The second case does not need to pay explicit teardown cost before the process dies. The process is already terminating. Host memory, the process address space, file descriptors, and process-owned device state are reclaimed by the system and runtime. Calling into libomptarget and the driver to unregister, unload, and release before that happens mostly moves cleanup work into wall-clock time that the benchmark user sees.

So the real rule is:

1
2
do not rely on process exit for cleanup inside a long-running process;
do rely on process exit for cleanup when the whole process is exiting.

That is not a hack. It is the same kind of boundary ordinary native toolchains use all the time. Native LLVM-generated binaries do not emit source-level teardown boilerplate into every main just to make process exit more explicit.

Validation

After the real fix moved into the compiler/runtime tree, the benchmark suite was regenerated.

The generated host files had the intended lifecycle shape:

1
2
one rex_offload_init() near the top of main;
no auto-generated rex_offload_fini() at the end of main.

The performance effect showed up where it should:

1
2
3
pathfinder wall-clock returned to a stable REX lead;
srad_v2 wall-clock collapsed from suspicious native-looking lead to effective tie;
srad_v2 GPU-total profiling still showed no confirmed native LLVM advantage.
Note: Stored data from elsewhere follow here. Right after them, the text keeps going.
import Summits.QuantumFields.BalabanUV.T4Continuum.Support.NE7Route1EndDockedInterior
import Summits.QuantumFields.BalabanUV.T4Continuum.Support.NE7Route1EndDockedEnergyWeakHR
import HarnessLib

/-!
# NE7Route1EndDockedInteriorWeakHR — «HR TOWER»: B4 — `NE7Route1EndDockedInteriorWeak.goodClause_summable_of_route1_docked_interiorW` ((8)∃ ⟹ (H∃)ᴱ, the docked END with the weak socket) IN THE CONSUMED BACKGROUND SHAPE, over B3

Cell `pub-balaban`, rung (B)+1 sub-cell t4, lineage `b2b-balaban-t4-ne7b-p1` (row NE7b OWNER + CRUX PROVER), generation 156 — INTERFACE REQUEST NE7→NE7b «HR TOWER» (road t4-ne7-p1 g110, [NE7P1-G110-INBOX-4], memo `t4/b2b-balaban-t4-ne7-p1-g110/ROAD-G110.md` §5 option A).  RECIPE: the parent END's statement VERBATIM with its (D)-segment (families, realisations, `Cst`, minimal-orbit data, per-level coverings, `Thm1At` by name) REPLACED by the VA-form (concrete backgrounds `VA VB`, constants `a₀ a₁ a₂`, per-window `HolderReg` letters, window clauses); proof = the parent's with the bottom call re-targeted.
HONEST FRAMING (page 1): FIXED FINITE T⁴, rung (B)+1; composition of landed kernel theorems (node O's background towers × the HR ledger B1); every estimate is a HYPOTHESIS BINDER named in the statement — now the per-window `HolderReg … β₀` letters `hA9W hB9W` on the concrete backgrounds `VA VB` instead of the typed Theorem 1 `B11Thm1.Thm1At` by name; nothing of Bałaban's asserted; NE3∕NE7 NOT proved as spine nodes (dagwriter∕referees' call); row NE7b (`T4WeightBudget.RelWeightBound`) NOT PRINTED ∕ NOT PROVED; NOT infinite volume, NOT mass gap, NOT BetaPertH, NOT Clay (continuum YM on T⁴ ⇐ BetaPertH ∧ nine spine estimates).
-/

set_option autoImplicit false

open scoped BigOperators Matrix Matrix.Norms.L2Operator
open Finset NormedSpace MeasureTheory

namespace Summit.QuantumFields.BalabanUV.T4Continuum.NE7Route1EndDockedInteriorWeakHR

open Literature.MathematicalPhysics.QuantumFieldTheory.Balaban1983to89
open B7Prop1Explicit B7Prop2Explicit B7Prop1Local B11
open T4AveragingDeficitWall hiding Site Plane Plaq Bond
open T4AveragingDeficitWallBoundary (periodBox IsPeriodicCfg)
open MinimalActionSandwich (IsMinimiser)
open MinimalActionRate (Regular sfClass)
open T4OutputRate (Carriers Functional NE9 NE5 LipBackground FadingMemory)
open T4BoundaryCarrier (BFunctional atFl NE9Fl LipBackgroundFl NE5B)
open T4TowerRateComposition (PolyLipGrowth URateUpTo)
open T4CauchySum (InjectedRate)
open T4RecentScale T4GoodClassBudget T4TermwiseBudget T4TermwiseUN T4TermwiseChainUN
open AveragingDeficitPeriodicCounting (IsPeriodicDir)
open AveragingDeficitTwoLevelPrep (twoLevelSmall)
open NE3EnergyShapes (residualScale IsUnitarySite IsPeriodicSite)
open NE3EnergyWeightedShapes (energyNormW)
open NE7EtaBackgroundCarrier
open TorusSmallFieldGlobalGauge (sectorConst)
open TermwiseBackground (cReg)
open TermwiseHolder (Realises HolderReg)
open T4TermwiseTorus (IsPeriodic pbox)
open NE7Route1EndDockedEnergyWeakHR (goodClause_summable_of_route1_docked_energyW_HR)
open NE7InteriorMinimiserDocking (hminE_of_interior_exists_d4 lines_d4)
The last point matters. Removing process-exit teardown did not magically turn every wall-clock sample into a perfectly stable ranking. Some cold-start variability remains. The first process in a series still initializes device state and registers an offload image. REX still has the architectural difference of a separately delivered cubin file.

What changed is narrower and defensible:

1
REX stopped adding unnecessary teardown work to the normal exit path.

That is enough. The fix removed a generic fixed tax from generated standalone GPU programs without changing kernel code, launch clauses, or correctness behavior.

The Lesson

This post is the other half of the previous one.

The previous post said:

1
2
do not blame the compiler kernel path for wall-clock-only gaps
when GPU totals do not confirm a device-side loss.

This post says:

1
2
when the wall-clock gap is real but GPU totals are clean,
look at process lifecycle before changing code generation.

That is exactly what happened. The “missing performance” was not in a stencil kernel. It was not in a transfer list. It was not in a launch-shape heuristic. It was in lifecycle policy: REX had made explicit offload teardown mandatory for every generated standalone program.

The final design is cleaner:

1
2
3
initialize automatically because REX must register its external cubin image;
tear down explicitly only when the caller actually needs deterministic cleanup;
let normal process exit be normal process exit.

That is a compiler/runtime policy fix, not a benchmark-specific trick. It removes a fixed wall-clock tax from short-running generated GPU programs while preserving an explicit cleanup API for the cases that need one.